Kapata kapata büyümek!

Ne olurdu MHP'yi yönetenler, seçmenler arasında kadın-erkek makası en açık partinin kendi partileri olduğunu merak etselerdi? Son seçimlere göre erkek seçmenler arasında oy yüzdesi yüzde 14.9 görünürken, kadın seçmenler arasındaki oy yüzdesi yüzde 9.3... Diğer partilerde cinsiyetler arasında böyle uçurum yok... Teşkilat kapatmak gibi öncelik varken buna kafa yormak olmazdı değil mi?

Area firmasının araştırmasına göre, yaş grupları baz alındığında MHP en yüksek oy oranına 18-24 yaş arasında ulaşmış... Bu gruptaki oy oranı yüzde 19.7... Yaş yükseldikçe oy oranları düzenli bir biçimde düşüyor... 65 yaş üstüne geldiğinde ise ancak yüzde 6.3 seviyesini tutturabiliyor... Ne olurdu MHP'yi yönetenler, ilk gençlik heyecanı atlatıldıktan sonraki yaşlarda oyların neden gerilediğini analiz etmeye çalışsalardı? 'Parti içi iktidarı elde tutma' hedefi her şeyden daha önemli olduğu için mi bu konulara vakit ayrılmazdı?

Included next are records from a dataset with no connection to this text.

/-- **`log det C^{1/2} = −½ log det M`** for `C = M⁻¹`, `M` positive definite, `C^{1/2}` Mathlib's positive square root
`CFC.sqrt C` — the conversion between Dimock's `det(C^{1/2}_{k,Ω′})` of (stay1) and the `tr log` of `[Δ_k + aL⁻²QᵀQ]`.
[cite: Dimock2013BalabanII, §3.8 eq. (stay1) (arXiv:1212.5562v2 TeX L3221–3227)] -/
theorem log_det_sqrt_inv (hM : M.PosDef) : Real.log (CFC.sqrt M⁻¹).det = -(1 / 2) * Real.log M.det := by
  rw [sqrt_inv_eq_specMul hM, det_specMul, log_det_eq_sum hM,
    Real.log_prod (fun k _ => (inv_pos.2 (Real.sqrt_pos.2 (eig_pos hM k))).ne'), Finset.mul_sum]
  refine Finset.sum_congr rfl fun k _ => ?_
  rw [Real.log_inv, Real.log_sqrt (eig_pos hM k).le]
  ring

/-- `det C^{1/2} > 0`. [folklore] -/
private theorem det_sqrt_inv_pos (hM : M.PosDef) : 0 < (CFC.sqrt M⁻¹).det := by
  rw [sqrt_inv_eq_specMul hM, det_specMul]
  exact Finset.prod_pos fun k _ => inv_pos.2 (Real.sqrt_pos.2 (eig_pos hM k))

/-- **(stay1)**: *"det(C^{1/2}_{k,Ω′}) = det(C^{1/2}_k) exp(−½ tr log([Δ_{k,Ω(Λ*_k)} + (a/L²)QᵀQ]_{Ω_{k+1}}) + ½ tr log(Δ_k +
(a/L²)QᵀQ))"* — for ANY two positive-definite matrices `M₁` (print: the regional `[Δ_{k,Ω} + aL⁻²QᵀQ]_{Ω_{k+1}}`, on its
own index set) and `M₀` (the global `Δ_k + aL⁻²QᵀQ`), with `C_i = M_i⁻¹` and `tr log M_i = log det M_i`:
`det C₁^{1/2} = det C₀^{1/2} · exp(−½ log det M₁ + ½ log det M₀)`.
[cite: Dimock2013BalabanII, §3.8 eq. (stay1) (arXiv:1212.5562v2 TeX L3221–3227)] -/
theorem det_sqrt_inv_eq_mul_exp {n₀ : Type*} [Fintype n₀] [DecidableEq n₀] {M₀ : Matrix n₀ n₀ ℝ} (hM₁ : M.PosDef)
    (hM₀ : M₀.PosDef) :
    (CFC.sqrt M⁻¹).det
      = (CFC.sqrt M₀⁻¹).det * Real.exp (-(1 / 2) * Real.log M.det + (1 / 2) * Real.log M₀.det) := by
  have h1 := det_sqrt_inv_pos hM₁
  have h0 := det_sqrt_inv_pos hM₀
  rw [← Real.exp_log h1, ← Real.exp_log h0, ← Real.exp_add, log_det_sqrt_inv hM₁, log_det_sqrt_inv hM₀]
  ring_nf

end Spectral

/-! ## §3 Dimock's (z5), traced: the weights `A_{k,r}` integrate to `log a_k·tr(I − QᵀQ) + log(a_k + aL⁻²)·tr(QᵀQ)`,
and `log det(Δ_k + aL⁻²QᵀQ) = … − a_k² ∫₀^∞ tr(A_{k,r}Q_kG_{k,r}Q_kᵀA_{k,r}) dr` -/

section Z5

open FluctuationCovarianceIdentity

variable {ι κ σ : Type*} [Fintype ι] [Fintype κ] [Fintype σ] [DecidableEq ι] [DecidableEq κ] [DecidableEq σ]
variable {D : Matrix κ κ ℝ} {Qk : Matrix ι κ ℝ} {Q : Matrix σ ι ℝ} {ak aL : ℝ}

omit [Fintype κ] [DecidableEq ι] [DecidableEq κ] in
/-- **The footnote's trace count**: *"tr[QᵀQ]_{Ω^{(k)}} = tr[QQᵀ]_{Ω^{(k+1)}} = tr[I]_{Ω^{(k+1)}} = |Ω^{(k+1)}|"* — for `QQᵀ = I`
(block averaging), `tr(QᵀQ) = #σ` (the number of coarse sites; `= L^{−3}|Ω^{(k)}|` in the print).
[cite: Dimock2013BalabanII, §3.8 footnote and display after (stay2) (arXiv:1212.5562v2 TeX L3244–3253)] -/
theorem trace_proj_eq_card (hQ : Q * Qᵀ = 1) : trace (proj Q) = Fintype.card σ := by
  unfold proj
  rw [Matrix.trace_mul_comm, hQ, Matrix.trace_one]

omit [Fintype κ] [DecidableEq κ] in
/-- *"and similarly tr[I − QᵀQ]_Ω = (1 − L^{−3})|Ω^{(k)}|"*: `tr(I − QᵀQ) = #ι − #σ`.
[cite: Dimock2013BalabanII, §3.8 display after (stay2) (arXiv:1212.5562v2 TeX L3252–3253)] -/
theorem trace_one_sub_proj_eq (hQ : Q * Qᵀ = 1) :
    trace ((1 : Matrix ι ι ℝ) - proj Q) = Fintype.card ι - Fintype.card σ := by
  rw [Matrix.trace_sub, Matrix.trace_one, trace_proj_eq_card hQ]

omit [Fintype κ] [DecidableEq κ] in
/-- The trace of the weights: `tr A_{k,r} = (#ι − #σ)(a_k + r)⁻¹ + #σ(a_k + aL⁻² + r)⁻¹`. [cite: Dimock2013BalabanII,
§3.8 (z3)/(z5) (arXiv:1212.5562v2 TeX L3144–3149, L3228–3236)] -/
theorem trace_Akr (hQ : Q * Qᵀ = 1) (r : ℝ) :
    trace (Akr Q ak aL r) = (Fintype.card ι - Fintype.card σ) * (ak + r)⁻¹ + Fintype.card σ * (ak + aL + r)⁻¹ := by
  unfold Akr
  rw [Matrix.trace_add, Matrix.trace_smul, Matrix.trace_smul, trace_one_sub_proj_eq hQ, trace_proj_eq_card hQ,
    smul_eq_mul, smul_eq_mul]
  ring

Söz konusu araştırmada seçmenin yüzde 71.6'sı kendisini tanımlayan kimliklerden birisi olarak 'milliyetçi'yi, yüzde 18.9'u ise 'ülkücü'yü işaretliyor... Garabet partiler arasında dağılımda başlıyor... AKP seçmeninin yüzde 51.3 kendisini aynı zamanda 'milliyetçi' olarak tanımlıyor... Hatta hatırı sayılır bir kısmı da 'ülkücü'... Ne olurdu MHP'yi yönetenler, millî varlığımız tarihindeki en yüksek riske maruzken bile, bunun sorumlularının hâlâ 'milliyetçiler'den bu denli oy devşirmesine odaklanıp, çözüm arayışına girselerdi? 'Muhalif veya hain' tehlikesi bunlardan daha tehlikeli görüldüğü için mi?

***

İnsanlar görmek isterlerdi MHP yönetimini Kocatepe'den sekiz şehit cenazesi kaldırılırken... Duymak isterlerdi partinin geleceğiyle ilgili düşündüklerini, varsa projelerini... Ayak sesleri daha da şiddetlenen 'Başkanlık sistemi' ve 'çift turlu-dar bölgeli' seçim sistemi hakkındaki tedbirlerini...

Haksız da sayılmaz insanlar, eğer Türkiye'de yapısal değişikliklere gidilecekse, bu ancak 'milliyetçi seçmenin onayı'yla olur... MHP'nin 'inandırıcılık kapasitesi', yapısal değişikliklerin önünü açacak veya tıkayacak... Pozisyon bu denli kritikken, partinin öncelikleri neler?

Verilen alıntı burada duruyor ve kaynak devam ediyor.